- _TASK DIRECTIONS_
Look through the records below for the line holding "over the backward". Write it out exactly, with each following line through the line holding "regular there. Companion".

----- INFORMATION SUPPLIED

import Summits.NavierStokesRegularity.FluidComputer.LocalisationFace
import Literature.Analysis.FluidPDE.BesovBlowupConcentration
import Literature.Analysis.FluidPDE.CKNLocalRegularityRRSPressure
import Literature.Analysis.FluidPDE.NSViscosityRescaling
import Literature.Analysis.FluidPDE.NSLerayHopfABCScaling
import HarnessLib

/-!
# Fluid computer — the level dictionary, CKN FACE (L34): ε of scale-invariant space–time mass at EVERY scale
# around the singular point

HONEST FRAMING (cell `pub-fluidc`, verbatim): *low prior, high value-of-information experiment on Tao's
machine paradigm; NOT a claim that NS blows up.* Theorem side of the cell; nothing here is evidence of blow-up.
`LocalisationFace` (L33′) gives every maximal smooth Leray–Hopf solution a SINGULAR POINT `x₀` at its lifespan.
The Caffarelli–Kohn–Nirenberg ε-regularity theory of the tree (Robinson–Rodrigo–Sadowski 2016 Thm. 15.3, PROVED:
`RRS2016.theorem15_3_holds`; its final-time-apex form `eLpNorm_top_lt_top_of_cknC_add_cknD_lt`, Wang–Zhang 2017 §4
Step 1) then says what "singular" costs in the scale-invariant space–time currency. In the viscosity-normalised
variables `w(s, x) = ν⁻¹ u(s/ν, x)`, `π(s, x) = ν⁻² p(s/ν, x)` (lifespan `νT`, viscosity `1`;
`FluidPDE.timeRescale`), with the Riesz-normalised pressure gauge `q(s, ·) = π(s, ·) − (π(s, 0) − ϖ[w(s)](0))`:

* `ckn_concentration` (**L34 — THE CKN FACE**): there is ONE absolute `ε > 0` such that for every `ν > 0`,
  `T > 0` and every maximal smooth solution `(u, p)` of the unforced Navier–Stokes system on `ℝ³ × [0, T)` which is
  Leray–Hopf from `u 0`, there is a point `x₀` with
  `ε ≤ C(ρ) + D(ρ) := ρ⁻² ∫∫_{Q_ρ(νT, x₀)} (|w|³ + |q|^{3/2})` for EVERY `0 < ρ < √(νT)`
  (`cknC`, `cknD` over the backward parabolic cylinders `Q_ρ = (νT − ρ², νT) × B_ρ(x₀)`).

Reading in the original variables (a change of variables, not formalised here): `C(ρ) + D(ρ) =
(νρ)⁻² ∫_{T−ρ²/ν}^{T} ∫_{B_ρ(x₀)} (|u|³ + |p̃|^{3/2}) dx dt` with `p̃` the Riesz-normalised pressure — the
DIMENSIONLESS local space–time mass of the viscous parabolic cylinder `Q^ν_ρ(T, x₀)`. In the machine paradigm's
words: around its focus a blow-up must hold an `ε` of critical space–time mass AT EVERY SCALE down to zero — not
at a sequence of scales, not above a cut-off; a cascade that empties any one parabolic shell around the focus is
regular there. Companion of the global critical floors L27–L29 (whole-space `L³`), now LOCAL and at all scales.
HONEST SIZE NOTE: `ε` inexplicit (the CKN/RRS ε-regularity constant); qualitative in `x₀`; the pressure enters
(velocity-only versions need the gradient form of CKN at a boundary apex, not in the tree). Necessity only.
0 sorry; no new definitions, no named facts.

## References

* L. Caffarelli, R. Kohn, L. Nirenberg, Comm. Pure Appl. Math. 35 (1982) 771–831, Prop. 1. [CKN1982]
* J. C. Robinson, J. L. Rodrigo, W. Sadowski, *The Three-Dimensional Navier–Stokes Equations*, CUP 2016,
  Thm. 15.3. [RobinsonRodrigoSadowski2016]
* W. Wang, Z. Zhang, Sci. China Math. 60 (2017) 637–650, §4 Step 1. [WangZhang2016]
* T. Tao, Anal. PDE 6 (2013) 25–107, footnote 3 (viscosity normalisation). [Tao2011]
-/

noncomputable section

----------

- _RESPONSE_
  (`cknC`, `cknD` over the backward parabolic cylinders `Q_ρ = (νT − ρ², νT) × B_ρ(x₀)`).

Reading in the original variables (a change of variables, not formalised here): `C(ρ) + D(ρ) =
(νρ)⁻² ∫_{T−ρ²/ν}^{T} ∫_{B_ρ(x₀)} (|u|³ + |p̃|^{3/2}) dx dt` with `p̃` the Riesz-normalised pressure — the
DIMENSIONLESS local space–time mass of the viscous parabolic cylinder `Q^ν_ρ(T, x₀)`. In the machine paradigm's
words: around its focus a blow-up must hold an `ε` of critical space–time mass AT EVERY SCALE down to zero — not
at a sequence of scales, not above a cut-off; a cascade that empties any one parabolic shell around the focus is
regular there. Companion of the global critical floors L27–L29 (whole-space `L³`), now LOCAL and at all scales.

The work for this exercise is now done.